LordofDemons schrieb:


> ich habe soeben festgestellt ich spreche keine jugendsprache :/



Dito. 

Ich frage mich echt, wer solche Wörter eigentlich vorschlägt. Fremdschäm-Alarm.


----------



## Vanth1 (3. Dezember 2009)

Ich habe noch keines dieser Wörter gehört oder gelesen.
Woher haben die den Müll her?
kein normal denkender Mensch benutzt solche wörter^^


----------



## Kronas (3. Dezember 2009)

na, wer erkennt die provokation in diesem bild?


----------



## LordofDemons (3. Dezember 2009)

^^ ich glaub sowas entsteht per zufall durch n versprecher oder n verhörer


----------



## LordofDemons (3. Dezember 2009)

übrigens deanne dieses "dito" kann man auch zu den jugendworten zählen^^


----------



## Grüne Brille (3. Dezember 2009)

LordofDemons schrieb:


> übrigens deanne dieses "dito" kann man auch zu den jugendworten zählen^^


nicht wirklich, nein...


----------



## Arosk (3. Dezember 2009)

Noch nie gehört das Wort.


----------



## Zonalar (3. Dezember 2009)

Jezz sieht ihr, was passiert, wenn "erwachsene" (oder einfuch nur 18+) Menschen ihre Arbeit machen, ohne sich damit auseinander zu setzen. Hauptsache man bekommt Geld dafür (Bild-Zeitung: Paradebeispiel). Unter einer Umfrage stell ich mir vor, das mehrere tausend Jugendliche einess Landes ihre Wörter vorschlagen, und man "Das" wählt, welches am meisten vorgeschlagen wurde.
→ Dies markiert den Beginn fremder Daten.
import Summits.ValiantsHypothesis.ValiantsHypothesis.Theorems.BarrierLeverAnchoredDoorHitsLowerPairsBase
import Summits.ValiantsHypothesis.ValiantsHypothesis.Theorems.BarrierLeverAnchoredDoorHitsLowerPairsSwap
import Summits.ValiantsHypothesis.ValiantsHypothesis.Theorems.BarrierLeverAnchoredDoorHitsLowerPairsStubGenericPoint

/-!
# Support item `AnchoredDoorHitsLowerPairs` (stmt-ValiantsHypothesis-22510), line `anchored-peeling`:
# the UQ_s PEELING STEP (up-set with distinct roots) as a typed step, the residual stub, and the kernel-checked induction

Helper file (`--supports stmt-ValiantsHypothesis-22510`; cell valiant-natproofs, rung V4, 𝒟-side door (c); registered line
`Cruxes/AnchoredDoorHitsLowerPairs/Lines/anchored_peeling.lean` v12; prover seat val-np-p1 gen 19). One decidable bookkeeping predicate (`UQData`), two
`def … : Prop` stub texts OFFERED to the planner under D-0145 (`Stmt.stub_uqStep`, `Stmt.stub_uqResidual` — NOT asserted), and the kernel-checked composition
`stub_symbolicNonvanishing_of_uq : Stmt.stub_uqStep → Stmt.stub_uqResidual → Stmt.stub_symbolicNonvanishing`. Closes NO item.

THE STEP (memo HOME/val-np-p1/g19/PEEL-HALL-valnp1-g19.md §4 + §14, full proof on paper; Lean blueprint HOME/val-np-p1/g19/QSTEP-BLUEPRINT-valnp1-g19.md).
For an injective simplicial-complex pair `(R, C) = (range u, range w)` at profile `s ≥ 1`, an `x`-vertex `a`, a column vertex `c` with `m := ℓ_c − ℓ_a ≥ 0`
(`ℓ_a = #{i : a ∈ u i}`, `ℓ_c = #{j : c ∈ w j}`), and an UP-SET `𝒜` of the deletion complex `del_a R` with `|𝒜| = m` whose faces admit DISTINCT ROOTS
`ρ A ⊆ A`, `1 ≤ |ρ A| ≤ s` (`UQData`): the two smaller facts `symbolicDet_s(del_a R ∖ 𝒜, del_c C) ≠ 0` and `symbolicDet_s(lk_a R, K₀) ≠ 0` (lower `K₀ ⊆ lk_c C`)
imply `symbolicDet_s(R, C) ≠ 0`. Mechanism: peel `a` onto `c` (one-type DT stage, p609893), keep at `c` only the anchors `(ρ A | c)`, `A ∈ 𝒜`, with their tails;
after a kernel reduction the coefficient of the private monomial `∏_A θ_{(ρA|c)} φ_{(ρA|c)}^{A∖ρA} ψ_{(ρA|c)}^{T_A}` (`T_A` = echelon leading monomials of the
annihilator of the link rows) in the peeled minor is `± det 𝔄̂[del_a R ∖ 𝒜, del_c C]` (bordered-determinant identity), a minor of a LOWER sub-pair because `𝒜`
is an up-set. `m = 0`, `𝒜 = ∅` is the vertex star step; the thin step and (K₉₀, cube₁₂) at `s = 2` (`𝒜` = 1958 edges of K₈₉ rooted at themselves) are instances.

* `UQData s u w a c 𝒜 ρ` — the combinatorial data (decidable).
* `Stmt.stub_uqStep` — the step as a stub text (a THEOREM on paper; kernel proof = blueprint modules M0–M4, multi-session).
* `Stmt.stub_uqResidual` — THE RESIDUAL: at some fixed profile `s`, every injective lower pair with `r ≥ 2` admitting NO UQ data on either side still has
  nonzero symbolic minor. Census (lab/uq.py): the residual is EMPTY for all 392 pairs ≤ 4×4 already at `s = 1` and for 2 904/2 904 random wide/deep pairs
  ≤ (10,6) at `s = 2`; its first theoretical members at `s = 2` are «cube₈ versus B(12,3) truncated to 256 faces»-type deep-vs-very-wide pairs (memo §14).
  WHY IT MIGHT FAIL: that class is infinite for every fixed `s` (cube_n vs truncated `B(q, s+1)`, `q ≳ 2s+7`), and no peeling argument of derivative type reaches it.
* `stub_symbolicNonvanishing_of_uq` — **composition (kernel-checked)**: step ∧ residual ⟹ the line's `Stmt.stub_symbolicNonvanishing` (strong induction on `r` at the
  residual's profile; base `stub_base`; `y`-side data via `symbolicDet_ne_zero_comm`; the two sub-pairs have fewer rows and are again injective lower pairs).

WHAT THIS IS NOT: `Stmt.stub_uqStep` is not yet a kernel theorem (paper proof only); no claim on the residual; nothing on crux stmt-ValiantsHypothesis-14610 or
on `VP` versus `VNP`.
-/

set_option linter.dupNamespace false

namespace Summit.ValiantsHypothesis.ValiantsHypothesis.Theorems.BarrierLever.AnchoredPeeling

open Finset

noncomputable section

variable {h : ℕ}

/-- **UQ data** for peeling the `x`-vertex `a` onto the column vertex `c` at profile `s`: `a` is used; `𝒜` is a family of deletion faces (faces of
`range u` avoiding `a`), upward closed among the deletion faces, with `ℓ_a + |𝒜| = ℓ_c` (Hall's condition with slack `|𝒜|`); `ρ` assigns to every
`A ∈ 𝒜` a root `ρ A ⊆ A` with `1 ≤ |ρ A| ≤ s`, injectively on `𝒜`. -/
def UQData (s : ℕ) {r : ℕ} (u w : Fin r → Finset (Fin h)) (a c : Fin h) (𝒜 : Finset (Finset (Fin h)))
    (ρ : Finset (Fin h) → Finset (Fin h)) : Prop :=
  (∃ i, a ∈ u i) ∧
  (∀ A ∈ 𝒜, A ∈ Set.range u ∧ a ∉ A) ∧
  (∀ A ∈ 𝒜, ∀ i, A ⊆ u i → a ∉ u i → u i ∈ 𝒜) ∧
  (Finset.univ.filter (fun i => a ∈ u i)).card + 𝒜.card = (Finset.univ.filter (fun j => c ∈ w j)).card ∧
  (∀ A ∈ 𝒜, ρ A ⊆ A ∧ 1 ≤ (ρ A).card ∧ (ρ A).card ≤ s) ∧
  Set.InjOn ρ (↑𝒜 : Set (Finset (Fin h)))

/-- **STUB (UQ_s-STEP; a theorem on paper).** Given UQ data at `(a, c)`, non-vanishing of the symbolic minors of the core pairs
`(del_a R ∖ 𝒜, del_c C)` and `(lk_a R, K₀)` (every injective lower `K₀` inside `lk_c C`) implies non-vanishing for `(R, C)`. -/
def Stmt.stub_uqStep : Prop :=
  ∀ (s h r : ℕ) (u w : Fin r → Finset (Fin h)), 1 ≤ s → Function.Injective u → Function.Injective w →
    IsLowerSet (Set.range u) → IsLowerSet (Set.range w) →
    ∀ (a c : Fin h) (𝒜 : Finset (Finset (Fin h))) (ρ : Finset (Fin h) → Finset (Fin h)), UQData s u w a c 𝒜 ρ →
      (∀ (r₀ : ℕ) (u₀ w₀ : Fin r₀ → Finset (Fin h)), Function.Injective u₀ → Function.Injective w₀ →
          Set.range u₀ = {S | S ∈ Set.range u ∧ a ∉ S ∧ S ∉ 𝒜} → Set.range w₀ = {T | T ∈ Set.range w ∧ c ∉ T} →
          symbolicDet s h r₀ u₀ w₀ ≠ 0) →
      (∀ (r₁ : ℕ) (u₁ w₁ : Fin r₁ → Finset (Fin h)), Function.Injective u₁ → Function.Injective w₁ →
          Set.range u₁ = {S | a ∉ S ∧ insert a S ∈ Set.range u} → Set.range w₁ ⊆ {T | c ∉ T ∧ insert c T ∈ Set.range w} →
          IsLowerSet (Set.range w₁) → symbolicDet s h r₁ u₁ w₁ ≠ 0) →
      symbolicDet s h r u w ≠ 0

/-- **STUB (THE UQ RESIDUAL).** At some fixed profile `s ≥ 1` and all `h ≥ h₀`: every injective simplicial-complex pair with `r ≥ 2` rows that admits NO
UQ data on the `x`-side and none on the `y`-side still has nonzero symbolic minor. -/
def Stmt.stub_uqResidual : Prop :=
  ∃ s h₀ : ℕ, 1 ≤ s ∧ ∀ h : ℕ, h₀ ≤ h → ∀ (r : ℕ) (u w : Fin r → Finset (Fin h)),
    Function.Injective u → Function.Injective w → IsLowerSet (Set.range u) → IsLowerSet (Set.range w) → 2 ≤ r →
    (∀ (a c : Fin h) (𝒜 : Finset (Finset (Fin h))) (ρ : Finset (Fin h) → Finset (Fin h)), ¬ UQData s u w a c 𝒜 ρ) →
    (∀ (c a : Fin h) (𝒜 : Finset (Finset (Fin h))) (ρ : Finset (Fin h) → Finset (Fin h)), ¬ UQData s w u c a 𝒜 ρ) →
    symbolicDet s h r u w ≠ 0

/-! ## Size and lower-set bookkeeping for the two sub-pairs -/

section Bookkeeping

variable {r : ℕ}

/-- The image of an injective `r`-family has `r` elements. -/
private theorem card_image_univ' {u : Fin r → Finset (Fin h)} (hu : Function.Injective u) :
    (Finset.univ.image u).card = r := by
  classical
  rw [Finset.card_image_of_injective _ hu, Finset.card_univ, Fintype.card_fin]

/-- An injective family whose range is a subset of `range u` missing the face `u i₀` is strictly shorter. -/
private theorem lt_of_range_subset_missing {r₀ : ℕ} {u : Fin r → Finset (Fin h)} {u₀ : Fin r₀ → Finset (Fin h)}
    (hu : Function.Injective u) (hu₀ : Function.Injective u₀) (hsub : Set.range u₀ ⊆ Set.range u)
    (i₀ : Fin r) (hmiss : u i₀ ∉ Set.range u₀) : r₀ < r := by
  classical
  have hss : Finset.univ.image u₀ ⊂ Finset.univ.image u := by
    rw [Finset.ssubset_iff_subset_ne]
    refine ⟨?_, ?_⟩
    · intro x hx
      rw [Finset.mem_image] at hx ⊢
      obtain ⟨i, _, rfl⟩ := hx
      obtain ⟨j, hj⟩ := hsub ⟨i, rfl⟩
      exact ⟨j, Finset.mem_univ _, hj⟩
    · intro heq
      have : u i₀ ∈ Finset.univ.image u₀ := by rw [heq]; exact Finset.mem_image.mpr ⟨i₀, Finset.mem_univ _, rfl⟩
      obtain ⟨i, _, hi⟩ := Finset.mem_image.mp this
      exact hmiss ⟨i, hi⟩
  have := Finset.card_lt_card hss
  rwa [card_image_univ' hu₀, card_image_univ' hu] at this

/-- The deletion-minus-up-set family is shorter than `u` (it misses a face containing `a`). -/
private theorem lt_of_deletion' {r₀ : ℕ} {u : Fin r → Finset (Fin h)} {u₀ : Fin r₀ → Finset (Fin h)} {a : Fin h}
    {𝒜 : Finset (Finset (Fin h))} (hu : Function.Injective u) (hu₀ : Function.Injective u₀) (ha : ∃ i, a ∈ u i)
    (hr₀ : Set.range u₀ = {S | S ∈ Set.range u ∧ a ∉ S ∧ S ∉ 𝒜}) : r₀ < r := by
  obtain ⟨i₀, hi₀⟩ := ha
  refine lt_of_range_subset_missing hu hu₀ (fun S hS => by rw [hr₀] at hS; exact hS.1) i₀ ?_
  intro hmem
  rw [hr₀] at hmem
  exact hmem.2.1 hi₀

/-- The link family is shorter than `u` (its `insert a`-image misses `∅`). -/
private theorem lt_of_link' {r₁ : ℕ} {u : Fin r → Finset (Fin h)} {u₁ : Fin r₁ → Finset (Fin h)} {a : Fin h}
    (hu : Function.Injective u) (hu₁ : Function.Injective u₁) (hlu : IsLowerSet (Set.range u)) (ha : ∃ i, a ∈ u i)
    (hr₁ : Set.range u₁ = {S | a ∉ S ∧ insert a S ∈ Set.range u}) : r₁ < r := by
  classical
  have hmem : ∀ i, a ∉ u₁ i ∧ insert a (u₁ i) ∈ Set.range u := fun i => by
    have hi : u₁ i ∈ Set.range u₁ := ⟨i, rfl⟩
    rw [hr₁] at hi
    exact hi
  let g : Fin r₁ → Finset (Fin h) := fun i => insert a (u₁ i)
  have hg : Function.Injective g := by
    intro i j hij
    apply hu₁
    have h1 : (insert a (u₁ i)).erase a = u₁ i := Finset.erase_insert (hmem i).1
    have h2 : (insert a (u₁ j)).erase a = u₁ j := Finset.erase_insert (hmem j).1
    rw [← h1, ← h2]
    exact congrArg (fun S => Finset.erase S a) hij
  obtain ⟨i₀, hi₀⟩ := ha
  have hempty : (∅ : Finset (Fin h)) ∈ Set.range u := hlu (Finset.empty_subset (u i₀)) ⟨i₀, rfl⟩
  obtain ⟨j₀, hj₀⟩ := hempty
  refine lt_of_range_subset_missing hu hg ?_ j₀ ?_
  · rintro S ⟨i, rfl⟩
    exact (hmem i).2
  · rintro ⟨i, hi⟩
    have : a ∈ (∅ : Finset (Fin h)) := by rw [← hj₀, ← hi]; exact Finset.mem_insert_self _ _
    exact Finset.notMem_empty _ this

/-- The deletion complex minus an up-set is a lower family. -/
private theorem lowerSet_deletion' {r₀ : ℕ} {u : Fin r → Finset (Fin h)} {u₀ : Fin r₀ → Finset (Fin h)} {a : Fin h}
    {𝒜 : Finset (Finset (Fin h))} (hlu : IsLowerSet (Set.range u)) (hup : ∀ A ∈ 𝒜, ∀ i, A ⊆ u i → a ∉ u i → u i ∈ 𝒜)
    (hr₀ : Set.range u₀ = {S | S ∈ Set.range u ∧ a ∉ S ∧ S ∉ 𝒜}) : IsLowerSet (Set.range u₀) := by
  rw [hr₀]
  intro S T hTS hS
  obtain ⟨⟨i, hi⟩, haS, hS𝒜⟩ := hS
  refine ⟨hlu hTS ⟨i, hi⟩, fun haT => haS (hTS haT), fun hT𝒜 => hS𝒜 ?_⟩
  have := hup T hT𝒜 i (hi ▸ hTS) (hi ▸ haS)
  rwa [hi] at this

/-- The column deletion complex is a lower family. -/
private theorem lowerSet_colDeletion' {r₀ : ℕ} {w : Fin r → Finset (Fin h)} {w₀ : Fin r₀ → Finset (Fin h)} {c : Fin h}
    (hlw : IsLowerSet (Set.range w)) (hr₀ : Set.range w₀ = {T | T ∈ Set.range w ∧ c ∉ T}) : IsLowerSet (Set.range w₀) := by
  rw [hr₀]
  intro S T hTS hS
  exact ⟨hlw hTS hS.1, fun hcT => hS.2 (hTS hcT)⟩

/-- The link of a vertex is a lower family. -/
private theorem lowerSet_link' {r₁ : ℕ} {u : Fin r → Finset (Fin h)} {u₁ : Fin r₁ → Finset (Fin h)} {a : Fin h}
    (hlu : IsLowerSet (Set.range u)) (hr₁ : Set.range u₁ = {S | a ∉ S ∧ insert a S ∈ Set.range u}) :
    IsLowerSet (Set.range u₁) := by
  rw [hr₁]
  intro S T hTS hS
  exact ⟨fun haT => hS.1 (hTS haT), hlu (Finset.insert_subset_insert a hTS) hS.2⟩

end Bookkeeping

/-- **THE INDUCTION (kernel-checked): UQ_s-step ∧ UQ-residual ⟹ the line's symbolic non-vanishing stub.** At the residual's profile `s` and `h ≥ h₀`, by
strong induction on `r`: `r ≤ 1` by `stub_base`; otherwise either UQ data exist on the `x`-side (apply the step; both sub-pairs are injective lower pairs with
fewer rows), or on the `y`-side (the same for the swapped pair, `symbolicDet_ne_zero_comm`), or on neither side (the residual stub). -/
theorem stub_symbolicNonvanishing_of_uq (hstep : Stmt.stub_uqStep) (hres : Stmt.stub_uqResidual) :
    Stmt.stub_symbolicNonvanishing := by
  obtain ⟨s, h₀, hs, hR⟩ := hres
  refine ⟨s, h₀, fun h hh => ?_⟩
  intro r
  induction r using Nat.strong_induction_on with
  | _ r ih =>
    intro u w hu hw hlu hlw
    by_cases hr : r ≤ 1
    · exact stub_base s h r u w hu hw hlu hlw hr
    · have hr2 : 2 ≤ r := by omega
      by_cases hx : ∃ (a c : Fin h) (𝒜 : Finset (Finset (Fin h))) (ρ : Finset (Fin h) → Finset (Fin h)), UQData s u w a c 𝒜 ρ
      · obtain ⟨a, c, 𝒜, ρ, hD⟩ := hx
        have ha : ∃ i, a ∈ u i := hD.1
        have hup := hD.2.2.1
        refine hstep s h r u w hs hu hw hlu hlw a c 𝒜 ρ hD ?_ ?_
        · intro r₀ u₀ w₀ hu₀ hw₀ hru₀ hrw₀
          exact ih r₀ (lt_of_deletion' hu hu₀ ha hru₀) u₀ w₀ hu₀ hw₀ (lowerSet_deletion' hlu hup hru₀)
            (lowerSet_colDeletion' hlw hrw₀)
        · intro r₁ u₁ w₁ hu₁ hw₁ hru₁ _ hlw₁
          exact ih r₁ (lt_of_link' hu hu₁ hlu ha hru₁) u₁ w₁ hu₁ hw₁ (lowerSet_link' hlu hru₁) hlw₁
      · by_cases hy : ∃ (c a : Fin h) (𝒜 : Finset (Finset (Fin h))) (ρ : Finset (Fin h) → Finset (Fin h)), UQData s w u c a 𝒜 ρ
        · obtain ⟨c, a, 𝒜, ρ, hD⟩ := hy
          have hc : ∃ j, c ∈ w j := hD.1
          have hup := hD.2.2.1
          refine (symbolicDet_ne_zero_comm s h r u w).mpr (hstep s h r w u hs hw hu hlw hlu c a 𝒜 ρ hD ?_ ?_)
          · intro r₀ u₀ w₀ hu₀ hw₀ hru₀ hrw₀
            exact ih r₀ (lt_of_deletion' hw hu₀ hc hru₀) u₀ w₀ hu₀ hw₀ (lowerSet_deletion' hlw hup hru₀)
              (lowerSet_colDeletion' hlu hrw₀)
          · intro r₁ u₁ w₁ hu₁ hw₁ hru₁ _ hlw₁
            exact ih r₁ (lt_of_link' hw hu₁ hlw hc hru₁) u₁ w₁ hu₁ hw₁ (lowerSet_link' hlw hru₁) hlw₁
        · push Not at hx hy
          exact hR h hh r u w hu hw hlu hlw hr2 (fun a c 𝒜 ρ => hx a c 𝒜 ρ) (fun c a 𝒜 ρ => hy c a 𝒜 ρ)

/-- Hence an anchored hit at the residual's profile (the landed `stub_genericPoint`), in the shape the skeleton composes into the item. -/
theorem anchoredHit_of_uq (hstep : Stmt.stub_uqStep) (hres : Stmt.stub_uqResidual) :
    ∃ s h₀ : ℕ, ∀ h : ℕ, h₀ ≤ h → ∀ (r : ℕ) (u w : Fin r → Finset (Fin h)),
      Function.Injective u → Function.Injective w → IsLowerSet (Set.range u) → IsLowerSet (Set.range w) → AnchoredHit s h r u w := by
  obtain ⟨s, h₀, H⟩ := stub_symbolicNonvanishing_of_uq hstep hres
  exact ⟨s, h₀, fun h hh r u w hu hw hlu hlw => stub_genericPoint s h r u w (H h hh r u w hu hw hlu hlw)⟩

end

end Summit.ValiantsHypothesis.ValiantsHypothesis.Theorems.BarrierLever.AnchoredPeeling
Ein billiger Versuch von Erwachsenen, sich bei der Jugendeinzuschleimen. Wie ich gerade merke,gehöre ich mit meinen 17 Jahren und Wortschatz nicht mehr zur Jugend.

Ich hätte schon gedacht, das "lol" an erster Stelle wäre. Wäre logisch oder? Was meint ihr?


----------



## LordofDemons (3. Dezember 2009)

Grüne schrieb:


> nicht wirklich, nein...


aha und warum nicht???


----------



## Grüne Brille (3. Dezember 2009)

LordofDemons schrieb:


> aha und warum nicht???





> Aus den rund 200 neuen Begriffen und Wendungen, die für das aktuelle Wörterbuch „Hä?? – Jugendsprache unplugged“ ausgesucht wurden, entsteht eine Liste der 30 beliebtesten Begriffe. Diese 30 Wörter stehen im Internet zum Voting bereit. Jeder kann mitmachen und seine Stimme für sein Jugendwort abgeben. Die 15 meistgewählten Begriffe werden einer qualifizierten Jury vorgelegt, die daraus das „Jugendwort des Jahres“ kürt.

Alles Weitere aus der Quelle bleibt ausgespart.